Na sexta-feira, em Assembleia Geral, os conselheiros do Cruzeiro mudaram o estatuto do clube permitindo que fosse criada a SAF, liberando o clube para que negociasse até 90% de suas ações. Esse foi o modelo adotado pelos mineiros. Cada clube poderá escolher o seu modelo.
Tipos de donos
Nem todo dono é igual. A compra de um clube faz parte da estratégia empresarial do comprador. Cada empresário vê uma oportunidade diferente ao colocar um clube em seu portfólio de negócios. Eles podem ser divididos em três tipos.

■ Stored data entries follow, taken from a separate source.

/-! ### `u₄` in terms of moments -/

/-- **The Ursell function of four spins**: since odd moments vanish (spin flip),
`u₄(σ_{j0},σ_{j1},σ_{j2},σ_{j3}) = ⟨σσσσ⟩ - ⟨σ_{j0}σ_{j1}⟩⟨σ_{j2}σ_{j3}⟩ - ⟨σ_{j0}σ_{j2}⟩⟨σ_{j1}σ_{j3}⟩ - ⟨σ_{j0}σ_{j3}⟩⟨σ_{j1}σ_{j2}⟩`
for EVERY coupling matrix `c` and every `j : Fin 4 → ι` (block recursion of the Möbius inversion at the index `0`).
[cite: CamiaJiangNewman2023, §1.1 eq. (2) and Remark 1] -/
theorem ursell_four_eq (c : ι → ι → ℝ) (j : Fin 4 → ι) :
    ursell c j = avg c (fun σ => spinAt (j 0) σ * spinAt (j 1) σ * spinAt (j 2) σ * spinAt (j 3) σ) -
      avg c (fun σ => spinAt (j 0) σ * spinAt (j 1) σ) * avg c (fun σ => spinAt (j 2) σ * spinAt (j 3) σ) -
      avg c (fun σ => spinAt (j 0) σ * spinAt (j 2) σ) * avg c (fun σ => spinAt (j 1) σ * spinAt (j 3) σ) -
      avg c (fun σ => spinAt (j 0) σ * spinAt (j 3) σ) * avg c (fun σ => spinAt (j 1) σ * spinAt (j 2) σ) := by
  set m : Finset (Fin 4) → ℝ := fun B => avg c (fun σ => ∏ i ∈ B, spinAt (j i) σ) with hm
  have hm0 : m ∅ = 1 := by simp [hm, avg_const]
  have hodd : ∀ B : Finset (Fin 4), Odd B.card → m B = 0 := fun B hB => avg_prod_spinAt_eq_zero_of_odd c B j hB
  -- `ursell = ursellOf m univ`
  have hU : ursell c j = ursellOf m univ := by
    rw [ursellOf_univ_eq_sum_finpartition m hm0 (by norm_num)]
    rfl
  -- singletons and triples vanish, pairs are moments
  have h1 : ∀ i : Fin 4, m {i} = 0 := fun i => hodd {i} (by simp)
  have hpair : ∀ {p q : Fin 4}, p ≠ q → ursellOf m {p, q} = m {p, q} := fun {p q} hpq => by
    rw [ursellOf_pair m hm0 hpq, h1, h1, mul_zero, sub_zero]
  have hu012 : ursellOf m {0, 1, 2} = 0 := by
    have h := sum_ursellOf_mul_eq m hm0 (show (0 : Fin 4) ∈ ({0, 1, 2} : Finset (Fin 4)) by decide)
    rw [show (({0, 1, 2} : Finset (Fin 4)).powerset.filter fun P => (0 : Fin 4) ∈ P) =
        {{0}, {0, 1}, {0, 2}, {0, 1, 2}} by decide,
      Finset.sum_insert (by decide), Finset.sum_insert (by decide), Finset.sum_pair (by decide),
      show ({0, 1, 2} : Finset (Fin 4)) \ {0} = {1, 2} by decide,
      show ({0, 1, 2} : Finset (Fin 4)) \ {0, 1} = {2} by decide,
      show ({0, 1, 2} : Finset (Fin 4)) \ {0, 2} = {1} by decide, Finset.sdiff_self,
      ursellOf_singleton, h1, h1, h1, hm0, hodd {0, 1, 2} (by decide)] at h
    linarith
  have hu013 : ursellOf m {0, 1, 3} = 0 := by
    have h := sum_ursellOf_mul_eq m hm0 (show (0 : Fin 4) ∈ ({0, 1, 3} : Finset (Fin 4)) by decide)
    rw [show (({0, 1, 3} : Finset (Fin 4)).powerset.filter fun P => (0 : Fin 4) ∈ P) =
        {{0}, {0, 1}, {0, 3}, {0, 1, 3}} by decide,
      Finset.sum_insert (by decide), Finset.sum_insert (by decide), Finset.sum_pair (by decide),
      show ({0, 1, 3} : Finset (Fin 4)) \ {0} = {1, 3} by decide,
      show ({0, 1, 3} : Finset (Fin 4)) \ {0, 1} = {3} by decide,
      show ({0, 1, 3} : Finset (Fin 4)) \ {0, 3} = {1} by decide, Finset.sdiff_self,
      ursellOf_singleton, h1, h1, h1, hm0, hodd {0, 1, 3} (by decide)] at h
    linarith
  have hu023 : ursellOf m {0, 2, 3} = 0 := by
    have h := sum_ursellOf_mul_eq m hm0 (show (0 : Fin 4) ∈ ({0, 2, 3} : Finset (Fin 4)) by decide)
    rw [show (({0, 2, 3} : Finset (Fin 4)).powerset.filter fun P => (0 : Fin 4) ∈ P) =
        {{0}, {0, 2}, {0, 3}, {0, 2, 3}} by decide,
      Finset.sum_insert (by decide), Finset.sum_insert (by decide), Finset.sum_pair (by decide),
      show ({0, 2, 3} : Finset (Fin 4)) \ {0} = {2, 3} by decide,
      show ({0, 2, 3} : Finset (Fin 4)) \ {0, 2} = {3} by decide,
      show ({0, 2, 3} : Finset (Fin 4)) \ {0, 3} = {2} by decide, Finset.sdiff_self,
      ursellOf_singleton, h1, h1, h1, hm0, hodd {0, 2, 3} (by decide)] at h
    linarith
  -- the block recursion at `0` for the whole index set
  have h := sum_ursellOf_mul_eq m hm0 (Finset.mem_univ (0 : Fin 4))
  rw [show ((univ : Finset (Fin 4)).powerset.filter fun P => (0 : Fin 4) ∈ P) =
      {{0}, {0, 1}, {0, 2}, {0, 3}, {0, 1, 2}, {0, 1, 3}, {0, 2, 3}, univ} by decide,
    Finset.sum_insert (by decide), Finset.sum_insert (by decide), Finset.sum_insert (by decide),
    Finset.sum_insert (by decide), Finset.sum_insert (by decide), Finset.sum_insert (by decide),
    Finset.sum_pair (by decide),
    show (univ : Finset (Fin 4)) \ {0} = {1, 2, 3} by decide,
    show (univ : Finset (Fin 4)) \ {0, 1} = {2, 3} by decide,
    show (univ : Finset (Fin 4)) \ {0, 2} = {1, 3} by decide,
    show (univ : Finset (Fin 4)) \ {0, 3} = {1, 2} by decide,
    show (univ : Finset (Fin 4)) \ {0, 1, 2} = {3} by decide,
    show (univ : Finset (Fin 4)) \ {0, 1, 3} = {2} by decide,
    show (univ : Finset (Fin 4)) \ {0, 2, 3} = {1} by decide, Finset.sdiff_self,
    ursellOf_singleton, h1, h1, h1, h1, hm0, hu012, hu013, hu023,
    hpair (by decide : (0 : Fin 4) ≠ 1), hpair (by decide : (0 : Fin 4) ≠ 2), hpair (by decide : (0 : Fin 4) ≠ 3)] at h
  -- moments of pairs and of the four spins
  have hm2 : ∀ {p q : Fin 4}, p ≠ q → m {p, q} = avg c (fun σ => spinAt (j p) σ * spinAt (j q) σ) := by
    intro p q hpq
    simp only [hm, Finset.prod_pair hpq]
  have hm4 : m univ = avg c (fun σ => spinAt (j 0) σ * spinAt (j 1) σ * spinAt (j 2) σ * spinAt (j 3) σ) := by
    simp only [hm, Fin.prod_univ_four]
  rw [hm2 (by decide : (0 : Fin 4) ≠ 1), hm2 (by decide : (0 : Fin 4) ≠ 2), hm2 (by decide : (0 : Fin 4) ≠ 3),
    hm2 (by decide : (2 : Fin 4) ≠ 3), hm2 (by decide : (1 : Fin 4) ≠ 3), hm2 (by decide : (1 : Fin 4) ≠ 2), hm4] at h
  rw [hU]
  linarith

/-! ### The derivative of `u₄` in one coupling -/

/-- The covariance of an observable with `σ_{u₀}σ_{v₀}`: `⟨f σ_{u₀}σ_{v₀}⟩_c - ⟨f⟩_c⟨σ_{u₀}σ_{v₀}⟩_c`
(`= ∂⟨f⟩/∂J_{u₀v₀}`, `UrsellMonotonicityDeriv.deriv_avg_setCoupling`). [cite: CamiaJiangNewman2023, §2 eq. (20)] -/
def covWith (c : ι → ι → ℝ) (u₀ v₀ : ι) (f : SpinConfig ι → ℝ) : ℝ :=
  avg c (fun ρ => f ρ * (spinAt u₀ ρ * spinAt v₀ ρ)) - avg c f * avg c (fun ρ => spinAt u₀ ρ * spinAt v₀ ρ)

/-- **CJN eq. (20) for `n = 4`**: with `A_S = ⟨∏_{i∈S} σ_{j i}⟩` and `Cov(S) = ∂A_S/∂J_{u₀v₀}`,
`∂u₄/∂J_{u₀v₀} = Cov(0123) - (Cov(01)A₂₃ + A₀₁Cov(23)) - (Cov(02)A₁₃ + A₀₂Cov(13)) - (Cov(03)A₁₂ + A₀₃Cov(12))`.
[cite: CamiaJiangNewman2023, §2 eq. (20)] -/
theorem deriv_ursell_four (c : ι → ι → ℝ) (u₀ v₀ : ι) (j : Fin 4 → ι) :
    deriv (fun t => ursell (setCoupling c u₀ v₀ t) j) (c u₀ v₀) =
      covWith c u₀ v₀ (fun σ => spinAt (j 0) σ * spinAt (j 1) σ * spinAt (j 2) σ * spinAt (j 3) σ) -
        (covWith c u₀ v₀ (fun σ => spinAt (j 0) σ * spinAt (j 1) σ) * avg c (fun σ => spinAt (j 2) σ * spinAt (j 3) σ) +
          avg c (fun σ => spinAt (j 0) σ * spinAt (j 1) σ) * covWith c u₀ v₀ (fun σ => spinAt (j 2) σ * spinAt (j 3) σ)) -
        (covWith c u₀ v₀ (fun σ => spinAt (j 0) σ * spinAt (j 2) σ) * avg c (fun σ => spinAt (j 1) σ * spinAt (j 3) σ) +
          avg c (fun σ => spinAt (j 0) σ * spinAt (j 2) σ) * covWith c u₀ v₀ (fun σ => spinAt (j 1) σ * spinAt (j 3) σ)) -
        (covWith c u₀ v₀ (fun σ => spinAt (j 0) σ * spinAt (j 3) σ) * avg c (fun σ => spinAt (j 1) σ * spinAt (j 2) σ) +
          avg c (fun σ => spinAt (j 0) σ * spinAt (j 3) σ) * covWith c u₀ v₀ (fun σ => spinAt (j 1) σ * spinAt (j 2) σ)) := by
  have hfun : (fun t => ursell (setCoupling c u₀ v₀ t) j) = fun t =>
      avg (setCoupling c u₀ v₀ t) (fun σ => spinAt (j 0) σ * spinAt (j 1) σ * spinAt (j 2) σ * spinAt (j 3) σ) -
        avg (setCoupling c u₀ v₀ t) (fun σ => spinAt (j 0) σ * spinAt (j 1) σ) *
          avg (setCoupling c u₀ v₀ t) (fun σ => spinAt (j 2) σ * spinAt (j 3) σ) -
        avg (setCoupling c u₀ v₀ t) (fun σ => spinAt (j 0) σ * spinAt (j 2) σ) *
          avg (setCoupling c u₀ v₀ t) (fun σ => spinAt (j 1) σ * spinAt (j 3) σ) -
        avg (setCoupling c u₀ v₀ t) (fun σ => spinAt (j 0) σ * spinAt (j 3) σ) *
          avg (setCoupling c u₀ v₀ t) (fun σ => spinAt (j 1) σ * spinAt (j 2) σ) := by
    funext t
    exact ursell_four_eq _ j
  rw [hfun]
  have hD := fun f : SpinConfig ι → ℝ => hasDerivAt_avg_setCoupling c u₀ v₀ f (c u₀ v₀)
  simp only [setCoupling_self] at hD
  have h := (((hD (fun σ => spinAt (j 0) σ * spinAt (j 1) σ * spinAt (j 2) σ * spinAt (j 3) σ)).fun_sub
    ((hD (fun σ => spinAt (j 0) σ * spinAt (j 1) σ)).fun_mul (hD (fun σ => spinAt (j 2) σ * spinAt (j 3) σ)))).fun_sub
    ((hD (fun σ => spinAt (j 0) σ * spinAt (j 2) σ)).fun_mul (hD (fun σ => spinAt (j 1) σ * spinAt (j 3) σ)))).fun_sub
    ((hD (fun σ => spinAt (j 0) σ * spinAt (j 3) σ)).fun_mul (hD (fun σ => spinAt (j 1) σ * spinAt (j 2) σ)))
  simp only [setCoupling_self] at h
  simp only [covWith]
  exact h.deriv

/-! ### Theorem 1 for `k = 2` -/

omit [Fintype ι] in
/-- `{p, q} ∪ {u, v} = {p, q, u, v}`. [folklore] -/
theorem pair_union_pair (p q u v : ι) : ({p, q} : Finset ι) ∪ {u, v} = {p, q, u, v} := by
  ext x; simp only [Finset.mem_union, Finset.mem_insert, Finset.mem_singleton]; tauto

omit [Fintype ι] in
/-- `{x₀, x₁, x₂, x₃} ∪ {u, v} = {x₀, x₁, x₂, x₃, u, v}`. [folklore] -/
theorem quad_union_pair (x₀ x₁ x₂ x₃ u v : ι) :
    ({x₀, x₁, x₂, x₃} : Finset ι) ∪ {u, v} = {x₀, x₁, x₂, x₃, u, v} := by
  ext x; simp only [Finset.mem_union, Finset.mem_insert, Finset.mem_singleton]; tauto

omit [Fintype ι] in
/-- Pair products are spin products of a pair. [folklore] -/
theorem spinAt_mul_spinAt_eq_spinProduct_pair {p q : ι} (hpq : p ≠ q) :
    (fun σ : SpinConfig ι => spinAt p σ * spinAt q σ) = spinProduct {p, q} := by
  funext σ
  rw [spinProduct, Finset.prod_pair hpq]

/-- Multiplying a spin product by `σ_uσ_v` for `u ≠ v` outside. [folklore] -/
theorem spinProduct_mul_pair {A : Finset ι} {u v : ι} (hu : u ∉ A) (hv : v ∉ A) (huv : u ≠ v) :
    (fun σ : SpinConfig ι => spinProduct A σ * (spinAt u σ * spinAt v σ)) = spinProduct (A ∪ {u, v}) := by
  funext σ
  rw [show spinAt u σ * spinAt v σ = spinProduct {u, v} σ by rw [spinProduct, Finset.prod_pair huv],
    spinProduct_mul_eq_spinProduct_symmDiff]
  congr 1
  refine Disjoint.symmDiff_eq_sup ?_
  rw [Finset.disjoint_insert_right, Finset.disjoint_singleton_right]
  exact ⟨hu, hv⟩

/-- The covariance of a spin product with `σ_uσ_v` is a switched double-current mass:
`covWith c u v (σ_A) = D(A ∪ {u,v})/Z[∅]²`. [cite: CamiaJiangNewman2023, §2 eq. (21)–(22)] -/
theorem covWith_spinProduct_eq {c : ι → ι → ℝ} (hc : ∀ a b, 0 ≤ c a b) {A : Finset ι} {u v : ι} (hu : u ∉ A)
    (hv : v ∉ A) (huv : u ≠ v) :
    covWith c u v (spinProduct A) = (Current.dmass (edgeK c) u v (A ∪ {u, v})).toReal / wcurrentSum (edgeK c) ∅ ^ 2 := by
  rw [covWith, spinProduct_mul_pair hu hv huv, spinAt_mul_spinAt_eq_spinProduct_pair huv]
  exact cov_eq_dmass_div hc hu hv huv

O primeiro deles são os bilionários com aporte financeiro ilimitado. Casos de Manchester City, Chelsea e Paris Saint-German. O grupo ganhou nos últimos meses a companhia do Newcastle, adquirido por um fundo de investimento da Arábia Saudita. Para eles, dinheiro não é problema. O valor depositado nas equipes é apenas um instrumento para obter vantagem esportiva.
Os cofres são abertos para satisfazer o prazer de ver seus times campeões. Também são acusados de fazerem sportswashing, quando o esporte é utilizado como pano de fundo para melhorar a reputação de um país ou região, geralmente uma localidade dirigida por um governo autoritário.
Existe uma série de clubes administrados por investidores americanos ou amparados por um modelo de gestão similar às ligas da terra do Tio Sam. Esse grupo tem tido alguma dificuldade para se adaptar ao mundo passional do futebol. Para esses empresários, o esporte é visto como um negócio financeiro e buscam o lucro. Defendem gastos mais controlados, com teto salarial, entre outras medidas.
Em geral, os clubes empresas tendem a utilizar seus recursos como clubes tracionais, aportando toda a receita no próprio clube.
Clubes que quebraram
A imagem de que novos donos são salvadores da pátria, como tem sido com Ronaldo, nem sempre se confirma. Em muitos casos, os clubes conseguem resultados a curto e médio prazos, mas, com o passar de tempo, os recursos ficam escassos e o destino pode ser o pior possível.
Itália
Se você quer saber como se quebra um clube de futebol, o seu destino deve ser a Itália. Neste século, de acordo com levantamento de 2018 do jornal La Repubblica, pelo menos, 153 clubes fecharam as suas portas no Calcio, afetando quase 10 milhões de torcedores. A lista já foi engrossada. Neste ano, quem fechou as portas foi o Chievo Verona.
Normalmente as equipes são refundadas, rebatizadas com um novo nome vinculado à agremiação anterior e recomeçam suas vidas a partir da quarta divisão. Há casos de equipes tradicionais que fizeram esse trajeto. Entre elas estão Fiorentina, Napoli e Parma.
Quem tem doutorado no assunto é o Venezia. Os Leões Alados já foram refundados em três oportunidades. Atualmente, estão na elite do futebol italiano, mas a quarta divisão pode ser logo ali.
Escócia
Nem 54 títulos nacionais foram suficientes para evitar que o Glasgow Rangers fosse à bancarrota em 2011. Após 139 anos de glórias, o clube foi comprado por Charles Green, passou a se chamar oficialmente de The Rangers e recomeçou a vida na quarta divisão.
Ucrânia
Cinco ano depois de chegar à final da Liga Europa de 2015, o Dnipro despencou para a Quarta Divisão. A queda aconteceu após Ihor Kolomyskyi, um dos homens mais ricos da Ucrânia, cansar da brincadeira e cessar o investimento. Nem mesmo as dívidas foram pagas.
Portugal
O que parecia ser a solução para o Belenenses se tornou uma dor de cabeça. Em 2012, o clube negociou 51% de suas ações para a empresa Codecity. Os empresários se mostraram pouco importados com a opinião da torcida e a história do clube. A solução foi recomeçar a história a partir das divisões amadoras de Portugal. O Belenenses Sociedade Anônima Desportiva segue a sua gestão empresarial na elite do país.